/-- `fineKerG` is the push-forward of the noise law along `fineOfNoise`. [folklore] -/
theorem fineKerG_eq_map (χ : PMF ℤ) (N : ℕ) (num : L → ℤ) (v : L) :
    fineKerG bL q K χ N num v = χ.map (fineOfNoise bL q K N num v) := rfl

/-- **The block data read off three coin words** `r₁` (shift: `n` chunks of width `ℓU`), `r₂` (coarse
noise: `m` chunks of width `coinLen pc Mc sc ℓc`, one per coarse sample) and `r₃` (fine noise: `N_V`
chunks of width `coinLen pc Mf sf ℓf`), given the block's lattice vectors `u`, the integer arithmetic
`(N, num)` and the sampler `samp`: `(s, (coarse sample from uᵢ with noise samp(chunk i))ᵢ, (fine …)ᵢ)`.
[cite: RegevLWE2009, Lemma 3.11 (proof) with Lemma 3.7 (proof)] -/
def blockOfWords (samp : List Bool → List Bool) (pc : Polynomial ℕ) (Mc : ℕ) (sc : ℚ) (ℓc : ℕ) (Mf : ℕ)
    (sf : ℚ) (ℓf ℓU : ℕ) (N : ℕ) (num : L → ℤ) (u : Fin (m + NV) → L) (r₁ r₂ r₃ : List Bool) :
    ((Fin n → ZMod q) × (Fin m → (Fin n → ZMod q) × ZMod q)) × (Fin NV → (Fin n → ZMod q) × ZMod (q * K)) :=
  ((shiftOfBits n q ℓU r₁,
    fun i => coarseOfNoise bL q N num (u (Fin.castAdd NV i))
      (noiseOfBits samp Mc sc ℓc (chunk (coinLen pc Mc sc ℓc) r₂ i))),
    fun i => fineOfNoise bL q K N num (u (Fin.natAdd m i))
      (noiseOfBits samp Mf sf ℓf (chunk (coinLen pc Mf sf ℓf) r₃ i)))

/-- The number of coins one block consumes: `ℓU·n + coinLen_c·m + coinLen_f·N_V`. [folklore] -/
def blockCoins (pc : Polynomial ℕ) (Mc : ℕ) (sc : ℚ) (ℓc : ℕ) (Mf : ℕ) (sf : ℚ) (ℓf ℓU : ℕ) : ℕ :=
  ℓU * n + coinLen pc Mc sc ℓc * m + coinLen pc Mf sf ℓf * NV

/-- **The block data READ OFF ONE COIN STRING**: the first `ℓU·n` bits give the shift, the next
`coinLen_c·m` the coarse noise values, the following `coinLen_f·N_V` the fine ones (further bits are
ignored). [cite: RegevLWE2009, Lemma 3.11 (proof) with Lemma 3.7 (proof); AroraBarak2009, Def. 7.1] -/
def blockOfBits (samp : List Bool → List Bool) (pc : Polynomial ℕ) (Mc : ℕ) (sc : ℚ) (ℓc : ℕ) (Mf : ℕ)
    (sf : ℚ) (ℓf ℓU : ℕ) (N : ℕ) (num : L → ℤ) (u : Fin (m + NV) → L) (r : List Bool) :
    ((Fin n → ZMod q) × (Fin m → (Fin n → ZMod q) × ZMod q)) × (Fin NV → (Fin n → ZMod q) × ZMod (q * K)) :=
  blockOfWords bL q K m NV samp pc Mc sc ℓc Mf sf ℓf ℓU N num u (r.take (ℓU * n))
    ((r.drop (ℓU * n)).take (coinLen pc Mc sc ℓc * m)) (r.drop (ℓU * n + coinLen pc Mc sc ℓc * m))

variable (samp : List Bool → List Bool) (pc : Polynomial ℕ) (Mc : ℕ) (sc : ℚ) (ℓc : ℕ) (Mf : ℕ) (sf : ℚ)
  (ℓf ℓU : ℕ) (N : ℕ) (num : L → ℤ) (u : Fin (m + NV) → L)

/-- `blockOfBits` through the two nested splits `r = (r₁ ++ r₂) ++ r₃`. [folklore] -/
theorem blockOfBits_eq_split (r : List Bool) :
    blockOfBits bL q K m NV samp pc Mc sc ℓc Mf sf ℓf ℓU N num u r =
      blockOfWords bL q K m NV samp pc Mc sc ℓc Mf sf ℓf ℓU N num u
        ((r.take (ℓU * n + coinLen pc Mc sc ℓc * m)).take (ℓU * n))
        ((r.take (ℓU * n + coinLen pc Mc sc ℓc * m)).drop (ℓU * n))
        (r.drop (ℓU * n + coinLen pc Mc sc ℓc * m)) := by
  rw [List.take_take, min_eq_left (Nat.le_add_right _ _), List.drop_take, Nat.add_sub_cancel_left]
  rfl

______

What to work on: Please reproduce all of the records exactly as they stand.

Expected answer:
/-- `fineKerG` is the push-forward of the noise law along `fineOfNoise`. [folklore] -/
theorem fineKerG_eq_map (χ : PMF ℤ) (N : ℕ) (num : L → ℤ) (v : L) :
    fineKerG bL q K χ N num v = χ.map (fineOfNoise bL q K N num v) := rfl

/-- **The block data read off three coin words** `r₁` (shift: `n` chunks of width `ℓU`), `r₂` (coarse
noise: `m` chunks of width `coinLen pc Mc sc ℓc`, one per coarse sample) and `r₃` (fine noise: `N_V`
chunks of width `coinLen pc Mf sf ℓf`), given the block's lattice vectors `u`, the integer arithmetic
`(N, num)` and the sampler `samp`: `(s, (coarse sample from uᵢ with noise samp(chunk i))ᵢ, (fine …)ᵢ)`.
[cite: RegevLWE2009, Lemma 3.11 (proof) with Lemma 3.7 (proof)] -/
def blockOfWords (samp : List Bool → List Bool) (pc : Polynomial ℕ) (Mc : ℕ) (sc : ℚ) (ℓc : ℕ) (Mf : ℕ)
    (sf : ℚ) (ℓf ℓU : ℕ) (N : ℕ) (num : L → ℤ) (u : Fin (m + NV) → L) (r₁ r₂ r₃ : List Bool) :
    ((Fin n → ZMod q) × (Fin m → (Fin n → ZMod q) × ZMod q)) × (Fin NV → (Fin n → ZMod q) × ZMod (q * K)) :=
  ((shiftOfBits n q ℓU r₁,
    fun i => coarseOfNoise bL q N num (u (Fin.castAdd NV i))
      (noiseOfBits samp Mc sc ℓc (chunk (coinLen pc Mc sc ℓc) r₂ i))),
    fun i => fineOfNoise bL q K N num (u (Fin.natAdd m i))
      (noiseOfBits samp Mf sf ℓf (chunk (coinLen pc Mf sf ℓf) r₃ i)))

/-- The number of coins one block consumes: `ℓU·n + coinLen_c·m + coinLen_f·N_V`. [folklore] -/
def blockCoins (pc : Polynomial ℕ) (Mc : ℕ) (sc : ℚ) (ℓc : ℕ) (Mf : ℕ) (sf : ℚ) (ℓf ℓU : ℕ) : ℕ :=
  ℓU * n + coinLen pc Mc sc ℓc * m + coinLen pc Mf sf ℓf * NV

/-- **The block data READ OFF ONE COIN STRING**: the first `ℓU·n` bits give the shift, the next
`coinLen_c·m` the coarse noise values, the following `coinLen_f·N_V` the fine ones (further bits are
ignored). [cite: RegevLWE2009, Lemma 3.11 (proof) with Lemma 3.7 (proof); AroraBarak2009, Def. 7.1] -/
def blockOfBits (samp : List Bool → List Bool) (pc : Polynomial ℕ) (Mc : ℕ) (sc : ℚ) (ℓc : ℕ) (Mf : ℕ)
    (sf : ℚ) (ℓf ℓU : ℕ) (N : ℕ) (num : L → ℤ) (u : Fin (m + NV) → L) (r : List Bool) :
    ((Fin n → ZMod q) × (Fin m → (Fin n → ZMod q) × ZMod q)) × (Fin NV → (Fin n → ZMod q) × ZMod (q * K)) :=
  blockOfWords bL q K m NV samp pc Mc sc ℓc Mf sf ℓf ℓU N num u (r.take (ℓU * n))
    ((r.drop (ℓU * n)).take (coinLen pc Mc sc ℓc * m)) (r.drop (ℓU * n + coinLen pc Mc sc ℓc * m))

variable (samp : List Bool → List Bool) (pc : Polynomial ℕ) (Mc : ℕ) (sc : ℚ) (ℓc : ℕ) (Mf : ℕ) (sf : ℚ)
  (ℓf ℓU : ℕ) (N : ℕ) (num : L → ℤ) (u : Fin (m + NV) → L)

/-- `blockOfBits` through the two nested splits `r = (r₁ ++ r₂) ++ r₃`. [folklore] -/
theorem blockOfBits_eq_split (r : List Bool) :
    blockOfBits bL q K m NV samp pc Mc sc ℓc Mf sf ℓf ℓU N num u r =
      blockOfWords bL q K m NV samp pc Mc sc ℓc Mf sf ℓf ℓU N num u
        ((r.take (ℓU * n + coinLen pc Mc sc ℓc * m)).take (ℓU * n))
        ((r.take (ℓU * n + coinLen pc Mc sc ℓc * m)).drop (ℓU * n))
        (r.drop (ℓU * n + coinLen pc Mc sc ℓc * m)) := by
  rw [List.take_take, min_eq_left (Nat.le_add_right _ _), List.drop_take, Nat.add_sub_cancel_left]
  rfl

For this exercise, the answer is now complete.